## What is needed:
The stretch wanted below opens at the line containing "import Literature.Topology.PlaneTopology.JordanNesting" and closes at the line containing "# Cells inside". Please return it exactly, with no other lines.

Data to process Start Marker

import Literature.Probability.Percolation.CellBoundary
import Literature.Topology.PlaneTopology.JordanNesting
import Literature.Topology.PlaneTopology.WindingNumberCrossing
import HarnessLib

/-!
# Cells inside and outside the traced boundary loop of a cell complex

Topic `Probability/Percolation`.  Second step of "a pinch-free hole-free finite union of closed unit
cells of `ℤ²` is a closed Jordan domain" (support for the quads of the gluing theorem,
Schramm–Smirnov 2011, proof of Thm 1.5).  `CellBoundary.lean` traces the boundary darts of a
finite `U ⊆ ℤ²` into simple closed polygons; here we read the traced loop
`γ = polygonLoop (traceList U d₀ h₀)` as a Jordan loop (`IsJordanLoop`,
`Topology/PlaneTopology/JordanSweepParity.lean`) and locate the cells:

* `ctr c`, the centre of the cell `c`, is never on the loop (`ctr_not_mem_range`);
* two cells sharing an edge that is not traced have their centres on the same side
  (`sameSide_of_not_traced`: the segment between the centres misses the loop);
* the two cells of a traced edge have their centres on opposite sides (`inside_left_iff_not_inside_right`:
  the winding number jumps by one across a straight piece of the loop,
  `wind_sub_wind_of_straight_cross`, and is constant on the inside);
* consequently, if `U` is edge-connected, every non-`U` cell adjacent to `U` is joined to far away
  through non-`U` cells (`CoHoleFree`), and the start dart is traced with its outer cell outside,
  then all cells of `U` are inside and **every boundary dart of `U` lies on the traced loop**
  (`forall_isBd_exists_eq_bdOrbit`): the complex has a single boundary cycle.

Everything is proved; no named fact is introduced.

## References

* O. Schramm, S. Smirnov, Ann. Probab. 39 (2011), arXiv:1101.5820, proof of Thm 1.5. [SchrammSmirnov2011]
* J. McCleary, *A First Course in Topology* (2006), Ch. 9 (Jordan curve theorem). [Mccleary2006]
-/

noncomputable section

Data to process End Marker

## Answer to this task:
import Literature.Topology.PlaneTopology.JordanNesting
import Literature.Topology.PlaneTopology.WindingNumberCrossing
import HarnessLib

/-!
# Cells inside and outside the traced boundary loop of a cell complex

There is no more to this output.